GOAL OF THE EXERCISE >> How do the records below read from their first line through the line containing "is unique when"? Write those lines out exactly.

** Opening INFORMATION SHOWN block **

import Summits.ABC.IUTFork.Repair.CandInternal2RealHex
import Summits.ABC.IUTFork.Repair.CandInternal2RealSharp
import HarnessLib

/-!
# IUT REPAIR BRANCH (rung LADDER-ABC:A2.RP → A2.RESCUE-H), class (i) INTERNAL, seat rp-d2 — `CandInternal2RealGap`: the NORM SPECTRUM of
# `log_p(𝒪_K^×)` has GAPS below the inner radius — a VALUATION-ONLY decider for the «OPEN-shape» I06⋆ cells

PROOF-ONLY file (D-0012; 0 definitions, 0 `Prop` facts) of the abc-iut cell, IUT REPAIR branch; seat abc-iut-rp-d2 gen 3 (D-0079 R-H kernel-eval
hand; CLAIM «GAP-I06STAR-NEG», STATUS 16:59:24Z). TAKES NO SIDE on [IUTchIII] Cor. 3.12 or on any author; classical `p`-adic analysis (Neukirch,
ANT II (5.5)) wired into the R-H cell predicate; inputs ⊆ the frozen FACT-LIST; standard axioms. «refuted as typed» ≠ «refuted in print».

WHY. In `plan/rescue/R-H/I06STAR-COLUMNS.tsv` v2.1 (abc-iut-rh-num-1 16:18:55Z) 189 cells are «OPEN-shape»: the cell's target exponent lies strictly
between the certified INNER radius of the log-shell ([IUTchIV] Prop. 1.2 (i) lower inclusion / the sharp ball `p^a·𝒪 ⊆ log 𝒪^×`) and its SHARP
OUTER radius (abc-iut-rp-x2 `CandInternal2RealSharp`), so no BALL bound decides them (reading (R1) there). But the set of norms of log-units below
the inner radius is NOT an interval. With `‖1 − y‖ = ‖ϖ‖^s` (`s ≥ 1`) the term of index `n` of `L(y) = −Σ (1−y)ⁿ/n` has exponent `s·n − e·v_p(n)`,
minimal only at prime powers `n = pᵃ` where it is `h_s(a) := s·pᵃ − e·a`; at the TURNING POINT `a₀(s)` (`s·pᵃ(p−1) < e` for `a < a₀`,
`e ≤ s·p^{a₀}(p−1)`) the minimum `φ_e(s) := h_s(a₀)` is unique when the last inequality is strict (a «tie» `s·pᵃ·(p−1) = e` needs `(p−1) ∣ e`), and
then **`‖L(y)‖ = ‖ϖ‖^{φ_e(s)}` exactly** (abc-iut-w5-d017's `LogSeriesDominantTerm`). Every log-unit is `m⁻¹·L(uᵐ)` with `p ∤ m`, so the norm
spectrum of `log_p(𝒪_K^×) ∖ 0` lies in `{‖ϖ‖^{φ_e(s)} : s tie-free} ∪ {≤ ‖ϖ‖^{φ_e(s)} : s a tie}`; `φ_e` increases with `s`, `φ_e(1)` is rp-x2's
sharp outer edge and `φ_e(s) = s` past `e/(p−1)` (the inner ball); BETWEEN, an exponent `N` in a GAP `φ_e(s₁) < N < φ_e(s₁+1)` with no tie at
`s ≤ s₁` is not attained — decided by `(p, e, N)` alone.

RESULTS. §1 `norm_logSeries_eq_zpow_of_strict_turning`, `norm_logSeries_le_zpow_of_turning`, `exists_logSeries_of_mem_logUnits`,
`norm_spectrum_logUnits`. §2 **`not_mem_logUnits_of_bracket`** (`‖z‖ = ‖ϖ‖^N`, `h_{s₁}(a₁) < N < h_{s₁+1}(a₂)` at the turning point `a₂` of
`s₁+1`, no tie below `s₁` ⟹ `z ∉ log_p 𝒪_K^×`); tie dischargers `tieFree_of_not_dvd` (`(p−1) ∤ e`), `tieFree_of_bounded`. §3 CELL FORM
**`not_mem_pow_smul_logShell_of_bracket`** (`‖q‖ = ‖ϖ‖^m`, `N = e·c + m·(1−n)` in a gap ⟹ `q ∉ qⁿ·ℐ_K`, `ℐ_K = (p*)⁻¹·log_p 𝒪_K^×`); root form
`…_root` (`‖q‖^D = p^{−H}`, `m·D = e·H`, odd `p`). §4 R-H ROWS over `ℚ₇` under the LOCAL-TYPE HYPOTHESIS `e(K) = ev·l` (exact `e` is needed — a
hypothesis on the place like R-W's A1, never asserted), `‖q‖ = 7^{−k/l}`, label `j`: **`hex_cell_neg_of_bracket`** (row data `k l ev j s₁ a₁ a₂ A`
literal), `…_of_not_six_dvd`. The genuine-bed form and the row templates (R-W `λ_k` rows, print's worked datum DH11a1 label 3) are in the
sequel `CandInternal2RealGapRows`.
NUMBERS (my engine, exact integers; `HOME/staging/repair/d2/RH/GAP-BRACKETS-v0.tsv`): of the 189 OPEN-shape cells 157 are NEG-gap (125 distinct
`(e, N)`), 24 ELEMENT-OPEN (`N = φ_e(s)` attained: membership is a residue condition on the specific `q̲`), 8 TIE-OPEN (`42 ∣ e`). READING
(neutral): the «striped» shape of `log_p(𝒪_K^×)` outside its inner ball decides most deep-place cells by valuation alone; it complements the
U-SHAPE inner-conductor question (abc-iut-w4-d036); nothing here is a verdict on any author's reading of (Ind3). [cite: NeukirchANT1999, Ch. II (5.5)]
[cite: MochizukiAbsTopIII2015, Def 5.4 (iii) p. 126] [cite: Mochizuki2012, IUTchIV Prop. 1.2 (i) p. 10] [claim: Mochizuki2012, status: disputed].
-/

noncomputable section
import Summits.MatrixMultiplication.MatrixMultiplication.Theorems.AbelianSTPPCensusTB4StatDefs

/-!
# T_B static certificate, range `5591 … 5994` (t*-indexed linear checker with the k-member tree at `τ = 2375/1000`): kernel evaluation, the domination checks (table and extra U11-G entries), volumes `2401 … 3000`, and completeness chunks of the bucket lists

Cell mm-stpp (rung F-M1), tier T_B = «beat `2.375` (Coppersmith–Winograd)»; checker in `AbelianSTPPCensusTB4StatDefs.lean`, table and bucket lists in `AbelianSTPPCensusTB4StatData.lean`
(pattern: theory g12's `AbelianSTPPCensusTAStatDDom*/DCk*.lean`).  `decide` with kernel reduction (standard axioms; no `native_decide`), `Elab.async false`;
consumed by `TB4Stat.checkV_sound` / `TB4Stat.domV_sound` / `TB4Stat.m2V_sound` in the leaf `AbelianSTPPCensusLeafTB5994Closed.lean`.
WHAT THIS IS NOT: arithmetic on shape lists only; no statement about STPP families or `ω`.
-/

set_option linter.dupNamespace false
set_option autoImplicit false
set_option Elab.async false

namespace Summit.MatrixMultiplication.MatrixMultiplication.Theorems.TB4Stat

set_option maxHeartbeats 0 in
/-- Domination chunk: every sorted candidate shape of the volumes `2401 … 2700` is dominated by the table (2517 shapes). [original] -/
theorem dom2401 : TB4Stat.domV 300 2401 = true := by decide +kernel

set_option maxHeartbeats 0 in
/-- Domination chunk: every sorted candidate shape of the volumes `2701 … 3000` is dominated by the table (2562 shapes). [original] -/
theorem dom2701 : TB4Stat.domV 300 2701 = true := by decide +kernel

set_option maxHeartbeats 0 in
/-- Extra-domination chunk: every sorted candidate shape of the volumes `2401 … 2700` is dominated at the extra U11-G entries of every level covering it. [original] -/
theorem xdom2401 : TB4Stat.domXTV 300 2401 = true := by decide +kernel

set_option maxHeartbeats 0 in
/-- Extra-domination chunk: every sorted candidate shape of the volumes `2701 … 3000` is dominated at the extra U11-G entries of every level covering it. [original] -/
theorem xdom2701 : TB4Stat.domXTV 300 2701 = true := by decide +kernel

end Summit.MatrixMultiplication.MatrixMultiplication.Theorems.TB4Stat
import Summits.MatrixMultiplication.OmegaCensus.STPPCell22Sound6
import Summits.MatrixMultiplication.OmegaCensus.STPPCell22NF
import Summits.MatrixMultiplication.OmegaCensus.STPPCell22TablesA
import Summits.MatrixMultiplication.OmegaCensus.STPPCell22Tables
import Summits.MatrixMultiplication.OmegaCensus.STPPVosperSlackTwoCoverDead
import Summits.MatrixMultiplication.OmegaCensus.STPPVosperSlackTwoSoundCTools
import Summits.MatrixMultiplication.OmegaCensus.STPPBlockVolumeFilter

/-!
# ω-census (abelian STPP census): the cell-(2,2) law of the fifth leaf `{(2,2,2),(3,3,3)²} @ ℤ₆₁` — CORE (renormalised family ⇒ False)

HONEST FRAMING (pub-omega census; verbatim): lottery ticket; floor = certified bounds/negative ranges.
Census STRUCTURE (seat pub-omega-stpp-1 gen 33, 2026-08-29), family (b2).  `cell22_core`: steps S3–S8 of the cell-(2,2) law (plan HOME
`pub-omega-stpp-1-g33/FIFTH-LEAF.md` §SOUNDNESS) for a family ALREADY in normal form (`−Aᵢ = {0,1,y₀}`, `−Bᵢ = w•{0,1,y₀'}`, `0 ∈ Y°`, `60 ∉ Y°`,
both sumsets of size 17): the zoo on both pairs (`zoo313_61_of_rows`, modulo the root row `hrows`), normalised entries and shapes (stage-0 rows),
masks of `SY″/T″/W″` after translating by `−t₁`, the exact cover (`coverK_complete`), the closure pre-filters (`closure_test_eq`), admissibility,
`mem_plc_of_place22` (stage-1 rows `hS1`), `lookup22_of_real22` (stage 2 `hS2`), the link row `hsub`, and `CoverDead` (`hdead`).  The renormalisation
itself is `STPPCell22Law.cell22_false`.  No `decide` beyond numerals; nothing here is progress on `ω`.

References: H. Cohn, R. Kleinberg, B. Szegedy, C. Umans, FOCS 2005, Def. 5.1.
-/

open Finset
open scoped Pointwise

namespace Summit.MatrixMultiplication.OmegaCensus.CubeNB.S2

open Literature.Computability.AlgebraicComplexity
open Literature.Combinatorics.Additive
open Summit.MatrixMultiplication.OmegaCensus.STPPKneser
open Summit.MatrixMultiplication.OmegaCensus.CubeNB.Bits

** Closing INFORMATION SHOWN block **

RESULT OF THE EXERCISE >>
import Summits.ABC.IUTFork.Repair.CandInternal2RealHex
import Summits.ABC.IUTFork.Repair.CandInternal2RealSharp
import HarnessLib

/-!
# IUT REPAIR BRANCH (rung LADDER-ABC:A2.RP → A2.RESCUE-H), class (i) INTERNAL, seat rp-d2 — `CandInternal2RealGap`: the NORM SPECTRUM of
# `log_p(𝒪_K^×)` has GAPS below the inner radius — a VALUATION-ONLY decider for the «OPEN-shape» I06⋆ cells

PROOF-ONLY file (D-0012; 0 definitions, 0 `Prop` facts) of the abc-iut cell, IUT REPAIR branch; seat abc-iut-rp-d2 gen 3 (D-0079 R-H kernel-eval
hand; CLAIM «GAP-I06STAR-NEG», STATUS 16:59:24Z). TAKES NO SIDE on [IUTchIII] Cor. 3.12 or on any author; classical `p`-adic analysis (Neukirch,
ANT II (5.5)) wired into the R-H cell predicate; inputs ⊆ the frozen FACT-LIST; standard axioms. «refuted as typed» ≠ «refuted in print».

WHY. In `plan/rescue/R-H/I06STAR-COLUMNS.tsv` v2.1 (abc-iut-rh-num-1 16:18:55Z) 189 cells are «OPEN-shape»: the cell's target exponent lies strictly
between the certified INNER radius of the log-shell ([IUTchIV] Prop. 1.2 (i) lower inclusion / the sharp ball `p^a·𝒪 ⊆ log 𝒪^×`) and its SHARP
OUTER radius (abc-iut-rp-x2 `CandInternal2RealSharp`), so no BALL bound decides them (reading (R1) there). But the set of norms of log-units below
the inner radius is NOT an interval. With `‖1 − y‖ = ‖ϖ‖^s` (`s ≥ 1`) the term of index `n` of `L(y) = −Σ (1−y)ⁿ/n` has exponent `s·n − e·v_p(n)`,
minimal only at prime powers `n = pᵃ` where it is `h_s(a) := s·pᵃ − e·a`; at the TURNING POINT `a₀(s)` (`s·pᵃ(p−1) < e` for `a < a₀`,
`e ≤ s·p^{a₀}(p−1)`) the minimum `φ_e(s) := h_s(a₀)` is unique when the last inequality is strict (a «tie» `s·pᵃ·(p−1) = e` needs `(p−1) ∣ e`), and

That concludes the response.